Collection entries
------------------------------------

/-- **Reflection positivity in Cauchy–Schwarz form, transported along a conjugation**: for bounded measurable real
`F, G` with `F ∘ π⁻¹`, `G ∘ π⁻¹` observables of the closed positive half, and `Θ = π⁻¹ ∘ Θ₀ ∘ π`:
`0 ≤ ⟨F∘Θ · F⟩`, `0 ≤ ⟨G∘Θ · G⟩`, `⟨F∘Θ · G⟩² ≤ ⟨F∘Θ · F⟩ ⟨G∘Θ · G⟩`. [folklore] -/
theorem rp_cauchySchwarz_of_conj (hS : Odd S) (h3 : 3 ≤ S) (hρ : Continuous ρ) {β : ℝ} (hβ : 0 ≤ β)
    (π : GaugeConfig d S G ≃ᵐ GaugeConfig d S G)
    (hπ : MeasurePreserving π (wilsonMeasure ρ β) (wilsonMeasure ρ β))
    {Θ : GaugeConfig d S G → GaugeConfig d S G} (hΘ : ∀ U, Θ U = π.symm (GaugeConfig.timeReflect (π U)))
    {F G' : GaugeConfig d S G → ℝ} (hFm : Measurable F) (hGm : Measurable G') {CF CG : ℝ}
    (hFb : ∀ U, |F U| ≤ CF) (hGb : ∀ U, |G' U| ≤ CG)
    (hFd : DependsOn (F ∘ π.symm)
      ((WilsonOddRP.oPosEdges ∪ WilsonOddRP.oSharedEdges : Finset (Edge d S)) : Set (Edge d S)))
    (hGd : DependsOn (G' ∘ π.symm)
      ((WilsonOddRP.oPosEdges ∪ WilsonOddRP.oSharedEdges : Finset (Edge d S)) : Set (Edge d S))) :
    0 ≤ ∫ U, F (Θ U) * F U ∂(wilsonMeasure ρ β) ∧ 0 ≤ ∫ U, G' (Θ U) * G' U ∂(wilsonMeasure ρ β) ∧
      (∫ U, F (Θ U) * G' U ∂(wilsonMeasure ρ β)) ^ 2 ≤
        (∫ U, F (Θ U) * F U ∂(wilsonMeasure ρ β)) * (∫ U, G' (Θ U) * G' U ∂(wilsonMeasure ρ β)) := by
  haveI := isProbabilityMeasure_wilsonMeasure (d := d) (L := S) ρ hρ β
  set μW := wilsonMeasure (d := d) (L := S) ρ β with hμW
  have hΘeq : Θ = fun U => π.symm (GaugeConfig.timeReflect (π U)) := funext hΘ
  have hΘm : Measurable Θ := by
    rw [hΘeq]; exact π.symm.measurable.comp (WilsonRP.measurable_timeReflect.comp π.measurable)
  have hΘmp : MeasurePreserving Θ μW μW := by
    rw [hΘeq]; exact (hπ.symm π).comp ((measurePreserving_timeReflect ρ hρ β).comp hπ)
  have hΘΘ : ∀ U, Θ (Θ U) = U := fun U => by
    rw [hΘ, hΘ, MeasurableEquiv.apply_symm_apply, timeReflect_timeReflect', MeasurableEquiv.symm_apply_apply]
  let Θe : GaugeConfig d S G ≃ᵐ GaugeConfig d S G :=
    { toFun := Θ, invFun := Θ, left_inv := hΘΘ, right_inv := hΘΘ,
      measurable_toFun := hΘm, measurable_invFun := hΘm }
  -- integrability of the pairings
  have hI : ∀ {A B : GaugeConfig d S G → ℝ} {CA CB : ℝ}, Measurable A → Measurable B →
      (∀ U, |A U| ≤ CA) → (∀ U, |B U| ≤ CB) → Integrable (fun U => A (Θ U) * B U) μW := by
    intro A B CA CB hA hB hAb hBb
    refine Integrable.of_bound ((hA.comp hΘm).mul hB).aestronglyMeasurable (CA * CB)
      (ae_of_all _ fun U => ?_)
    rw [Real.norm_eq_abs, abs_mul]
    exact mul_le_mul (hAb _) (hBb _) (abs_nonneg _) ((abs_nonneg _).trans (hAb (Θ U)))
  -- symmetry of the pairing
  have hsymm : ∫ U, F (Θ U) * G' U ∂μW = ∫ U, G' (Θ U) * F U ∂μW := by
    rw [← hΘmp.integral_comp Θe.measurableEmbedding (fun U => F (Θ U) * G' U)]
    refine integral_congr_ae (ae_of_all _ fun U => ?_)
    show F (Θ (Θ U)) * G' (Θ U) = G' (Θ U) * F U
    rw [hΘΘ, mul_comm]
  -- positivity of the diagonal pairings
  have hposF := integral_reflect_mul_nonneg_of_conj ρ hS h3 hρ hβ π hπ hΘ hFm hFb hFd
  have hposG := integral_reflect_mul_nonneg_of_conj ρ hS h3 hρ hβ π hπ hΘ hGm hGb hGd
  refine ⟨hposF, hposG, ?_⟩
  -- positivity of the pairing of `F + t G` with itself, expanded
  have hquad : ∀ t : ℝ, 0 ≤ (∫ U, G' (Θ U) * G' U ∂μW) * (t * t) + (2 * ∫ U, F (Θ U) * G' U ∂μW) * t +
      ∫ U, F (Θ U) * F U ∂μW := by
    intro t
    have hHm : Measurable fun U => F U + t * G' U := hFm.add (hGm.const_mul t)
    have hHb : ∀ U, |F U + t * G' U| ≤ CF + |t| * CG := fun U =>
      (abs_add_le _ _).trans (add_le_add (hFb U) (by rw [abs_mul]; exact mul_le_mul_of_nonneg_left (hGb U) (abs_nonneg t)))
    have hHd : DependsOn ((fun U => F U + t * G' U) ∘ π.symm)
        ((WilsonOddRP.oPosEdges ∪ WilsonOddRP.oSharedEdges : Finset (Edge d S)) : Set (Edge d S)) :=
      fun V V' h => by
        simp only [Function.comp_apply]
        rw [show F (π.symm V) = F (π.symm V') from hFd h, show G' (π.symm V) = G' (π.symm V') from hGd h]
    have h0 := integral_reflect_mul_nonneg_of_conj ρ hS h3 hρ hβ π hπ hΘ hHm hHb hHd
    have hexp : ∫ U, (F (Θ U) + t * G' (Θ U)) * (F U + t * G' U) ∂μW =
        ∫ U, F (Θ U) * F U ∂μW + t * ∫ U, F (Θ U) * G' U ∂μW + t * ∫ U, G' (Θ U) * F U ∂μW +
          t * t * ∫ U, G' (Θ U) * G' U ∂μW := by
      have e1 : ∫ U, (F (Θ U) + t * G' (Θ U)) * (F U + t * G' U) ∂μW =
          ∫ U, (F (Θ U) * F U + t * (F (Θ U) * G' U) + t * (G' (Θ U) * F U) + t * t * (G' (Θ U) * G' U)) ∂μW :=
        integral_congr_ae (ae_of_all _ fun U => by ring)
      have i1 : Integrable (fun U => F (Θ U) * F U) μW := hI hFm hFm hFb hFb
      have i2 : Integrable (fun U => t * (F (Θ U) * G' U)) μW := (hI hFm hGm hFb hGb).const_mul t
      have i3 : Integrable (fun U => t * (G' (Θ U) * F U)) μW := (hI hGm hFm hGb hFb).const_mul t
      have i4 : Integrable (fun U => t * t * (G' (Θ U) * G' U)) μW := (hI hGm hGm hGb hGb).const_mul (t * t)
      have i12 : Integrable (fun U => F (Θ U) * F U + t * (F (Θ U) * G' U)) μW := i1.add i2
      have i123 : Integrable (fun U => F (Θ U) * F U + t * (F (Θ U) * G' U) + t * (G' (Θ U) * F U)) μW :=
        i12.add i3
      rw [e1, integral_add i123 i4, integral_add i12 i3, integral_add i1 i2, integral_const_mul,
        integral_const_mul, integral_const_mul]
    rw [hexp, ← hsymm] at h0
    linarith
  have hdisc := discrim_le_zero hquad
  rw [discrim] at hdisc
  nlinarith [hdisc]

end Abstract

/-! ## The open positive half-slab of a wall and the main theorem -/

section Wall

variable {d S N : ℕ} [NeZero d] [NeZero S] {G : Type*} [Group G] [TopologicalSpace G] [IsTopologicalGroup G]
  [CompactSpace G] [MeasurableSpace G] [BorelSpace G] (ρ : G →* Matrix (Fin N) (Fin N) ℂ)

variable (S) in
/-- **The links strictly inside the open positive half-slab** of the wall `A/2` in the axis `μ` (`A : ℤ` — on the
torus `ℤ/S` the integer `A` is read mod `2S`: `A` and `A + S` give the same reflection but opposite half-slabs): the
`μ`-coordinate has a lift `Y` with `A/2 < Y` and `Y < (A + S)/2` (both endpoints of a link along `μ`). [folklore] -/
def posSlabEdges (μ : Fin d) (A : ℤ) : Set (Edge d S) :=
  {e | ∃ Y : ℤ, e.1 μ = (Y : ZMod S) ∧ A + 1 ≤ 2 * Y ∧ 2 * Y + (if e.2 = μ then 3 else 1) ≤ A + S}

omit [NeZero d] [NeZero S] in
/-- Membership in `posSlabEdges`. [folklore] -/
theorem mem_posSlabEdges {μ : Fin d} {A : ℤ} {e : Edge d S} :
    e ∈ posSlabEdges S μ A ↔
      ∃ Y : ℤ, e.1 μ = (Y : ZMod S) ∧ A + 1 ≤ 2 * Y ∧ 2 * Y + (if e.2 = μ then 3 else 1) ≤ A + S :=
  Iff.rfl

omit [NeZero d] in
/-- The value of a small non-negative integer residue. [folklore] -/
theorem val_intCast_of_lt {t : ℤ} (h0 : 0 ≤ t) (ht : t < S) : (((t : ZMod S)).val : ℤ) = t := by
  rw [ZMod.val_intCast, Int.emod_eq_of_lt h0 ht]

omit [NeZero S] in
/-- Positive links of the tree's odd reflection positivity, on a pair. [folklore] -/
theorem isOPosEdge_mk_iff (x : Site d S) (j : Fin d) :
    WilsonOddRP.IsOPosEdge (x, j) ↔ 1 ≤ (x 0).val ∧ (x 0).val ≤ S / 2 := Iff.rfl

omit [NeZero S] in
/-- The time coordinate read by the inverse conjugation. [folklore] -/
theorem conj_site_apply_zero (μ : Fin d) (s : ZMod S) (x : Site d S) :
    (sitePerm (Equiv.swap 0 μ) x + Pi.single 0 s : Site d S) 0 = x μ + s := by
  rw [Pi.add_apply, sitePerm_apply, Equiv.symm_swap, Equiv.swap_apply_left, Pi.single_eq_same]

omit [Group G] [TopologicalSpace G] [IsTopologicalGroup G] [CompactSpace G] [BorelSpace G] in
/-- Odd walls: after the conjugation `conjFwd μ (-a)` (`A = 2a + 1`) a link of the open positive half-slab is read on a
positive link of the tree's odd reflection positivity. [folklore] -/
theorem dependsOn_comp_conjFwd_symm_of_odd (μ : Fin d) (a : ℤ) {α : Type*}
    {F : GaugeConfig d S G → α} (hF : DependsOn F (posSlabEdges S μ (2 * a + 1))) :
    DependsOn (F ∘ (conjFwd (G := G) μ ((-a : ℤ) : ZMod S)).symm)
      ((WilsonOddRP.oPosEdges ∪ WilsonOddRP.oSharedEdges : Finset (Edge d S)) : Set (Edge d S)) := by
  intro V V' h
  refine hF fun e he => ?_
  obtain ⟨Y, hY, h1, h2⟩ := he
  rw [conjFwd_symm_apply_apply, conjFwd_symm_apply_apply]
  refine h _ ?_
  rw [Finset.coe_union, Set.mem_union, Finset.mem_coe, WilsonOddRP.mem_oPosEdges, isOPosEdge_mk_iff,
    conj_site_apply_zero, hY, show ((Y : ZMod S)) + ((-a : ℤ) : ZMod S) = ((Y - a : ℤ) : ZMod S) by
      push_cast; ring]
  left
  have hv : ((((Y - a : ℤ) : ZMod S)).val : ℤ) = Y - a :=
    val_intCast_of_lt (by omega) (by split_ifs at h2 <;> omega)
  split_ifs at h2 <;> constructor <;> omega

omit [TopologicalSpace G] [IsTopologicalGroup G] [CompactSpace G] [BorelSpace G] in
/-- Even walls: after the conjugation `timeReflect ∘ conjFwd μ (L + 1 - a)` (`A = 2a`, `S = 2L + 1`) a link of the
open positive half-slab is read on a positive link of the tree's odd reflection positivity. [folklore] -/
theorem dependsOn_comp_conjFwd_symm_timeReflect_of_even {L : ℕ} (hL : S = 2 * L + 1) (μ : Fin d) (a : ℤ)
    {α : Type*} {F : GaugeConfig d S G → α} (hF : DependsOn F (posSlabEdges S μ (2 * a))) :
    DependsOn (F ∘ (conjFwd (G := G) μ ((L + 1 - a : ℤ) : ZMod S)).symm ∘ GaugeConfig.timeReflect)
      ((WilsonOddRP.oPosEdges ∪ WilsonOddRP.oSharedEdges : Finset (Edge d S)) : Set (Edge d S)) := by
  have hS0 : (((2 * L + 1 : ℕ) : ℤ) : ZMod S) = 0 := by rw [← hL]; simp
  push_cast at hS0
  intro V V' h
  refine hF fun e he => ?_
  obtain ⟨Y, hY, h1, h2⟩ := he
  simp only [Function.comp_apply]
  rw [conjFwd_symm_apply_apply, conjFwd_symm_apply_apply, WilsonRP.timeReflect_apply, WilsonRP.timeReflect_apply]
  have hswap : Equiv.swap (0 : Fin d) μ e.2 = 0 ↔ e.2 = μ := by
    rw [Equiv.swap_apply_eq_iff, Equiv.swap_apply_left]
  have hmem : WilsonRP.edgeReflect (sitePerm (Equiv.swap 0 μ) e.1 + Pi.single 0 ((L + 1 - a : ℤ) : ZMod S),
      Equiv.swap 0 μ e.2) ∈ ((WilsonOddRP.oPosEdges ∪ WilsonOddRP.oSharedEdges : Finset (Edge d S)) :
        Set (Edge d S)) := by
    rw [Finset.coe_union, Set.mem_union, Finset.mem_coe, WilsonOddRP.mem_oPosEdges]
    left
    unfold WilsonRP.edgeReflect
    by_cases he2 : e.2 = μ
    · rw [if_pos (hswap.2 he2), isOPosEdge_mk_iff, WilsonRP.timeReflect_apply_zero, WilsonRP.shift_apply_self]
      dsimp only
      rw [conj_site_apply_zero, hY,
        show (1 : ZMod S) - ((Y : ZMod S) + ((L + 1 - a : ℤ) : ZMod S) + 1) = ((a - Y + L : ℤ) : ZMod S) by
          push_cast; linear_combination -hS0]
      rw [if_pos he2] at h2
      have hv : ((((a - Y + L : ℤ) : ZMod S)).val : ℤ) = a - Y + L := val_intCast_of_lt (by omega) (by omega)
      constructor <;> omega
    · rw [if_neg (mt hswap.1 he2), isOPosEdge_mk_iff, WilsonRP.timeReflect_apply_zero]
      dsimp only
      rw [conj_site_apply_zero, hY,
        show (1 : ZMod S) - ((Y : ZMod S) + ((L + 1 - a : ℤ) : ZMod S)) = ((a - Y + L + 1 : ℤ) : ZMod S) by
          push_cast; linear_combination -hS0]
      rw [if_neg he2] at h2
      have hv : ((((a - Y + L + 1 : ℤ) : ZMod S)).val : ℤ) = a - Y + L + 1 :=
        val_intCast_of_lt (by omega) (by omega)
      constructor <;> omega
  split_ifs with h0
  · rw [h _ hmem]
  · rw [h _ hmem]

------------------------------------

## Task goal
Could you set down, word for word, only the lines above from the line with "0 ≤ ∫ U, F (Θ U)" to the line with "have hsymm : ∫", including both?

## Reply to the task
    0 ≤ ∫ U, F (Θ U) * F U ∂(wilsonMeasure ρ β) ∧ 0 ≤ ∫ U, G' (Θ U) * G' U ∂(wilsonMeasure ρ β) ∧
      (∫ U, F (Θ U) * G' U ∂(wilsonMeasure ρ β)) ^ 2 ≤
        (∫ U, F (Θ U) * F U ∂(wilsonMeasure ρ β)) * (∫ U, G' (Θ U) * G' U ∂(wilsonMeasure ρ β)) := by
  haveI := isProbabilityMeasure_wilsonMeasure (d := d) (L := S) ρ hρ β
  set μW := wilsonMeasure (d := d) (L := S) ρ β with hμW
  have hΘeq : Θ = fun U => π.symm (GaugeConfig.timeReflect (π U)) := funext hΘ
  have hΘm : Measurable Θ := by
    rw [hΘeq]; exact π.symm.measurable.comp (WilsonRP.measurable_timeReflect.comp π.measurable)
  have hΘmp : MeasurePreserving Θ μW μW := by
    rw [hΘeq]; exact (hπ.symm π).comp ((measurePreserving_timeReflect ρ hρ β).comp hπ)
  have hΘΘ : ∀ U, Θ (Θ U) = U := fun U => by
    rw [hΘ, hΘ, MeasurableEquiv.apply_symm_apply, timeReflect_timeReflect', MeasurableEquiv.symm_apply_apply]
  let Θe : GaugeConfig d S G ≃ᵐ GaugeConfig d S G :=
    { toFun := Θ, invFun := Θ, left_inv := hΘΘ, right_inv := hΘΘ,
      measurable_toFun := hΘm, measurable_invFun := hΘm }
  -- integrability of the pairings
  have hI : ∀ {A B : GaugeConfig d S G → ℝ} {CA CB : ℝ}, Measurable A → Measurable B →
      (∀ U, |A U| ≤ CA) → (∀ U, |B U| ≤ CB) → Integrable (fun U => A (Θ U) * B U) μW := by
    intro A B CA CB hA hB hAb hBb
    refine Integrable.of_bound ((hA.comp hΘm).mul hB).aestronglyMeasurable (CA * CB)
      (ae_of_all _ fun U => ?_)
    rw [Real.norm_eq_abs, abs_mul]
    exact mul_le_mul (hAb _) (hBb _) (abs_nonneg _) ((abs_nonneg _).trans (hAb (Θ U)))
  -- symmetry of the pairing
  have hsymm : ∫ U, F (Θ U) * G' U ∂μW = ∫ U, G' (Θ U) * F U ∂μW := by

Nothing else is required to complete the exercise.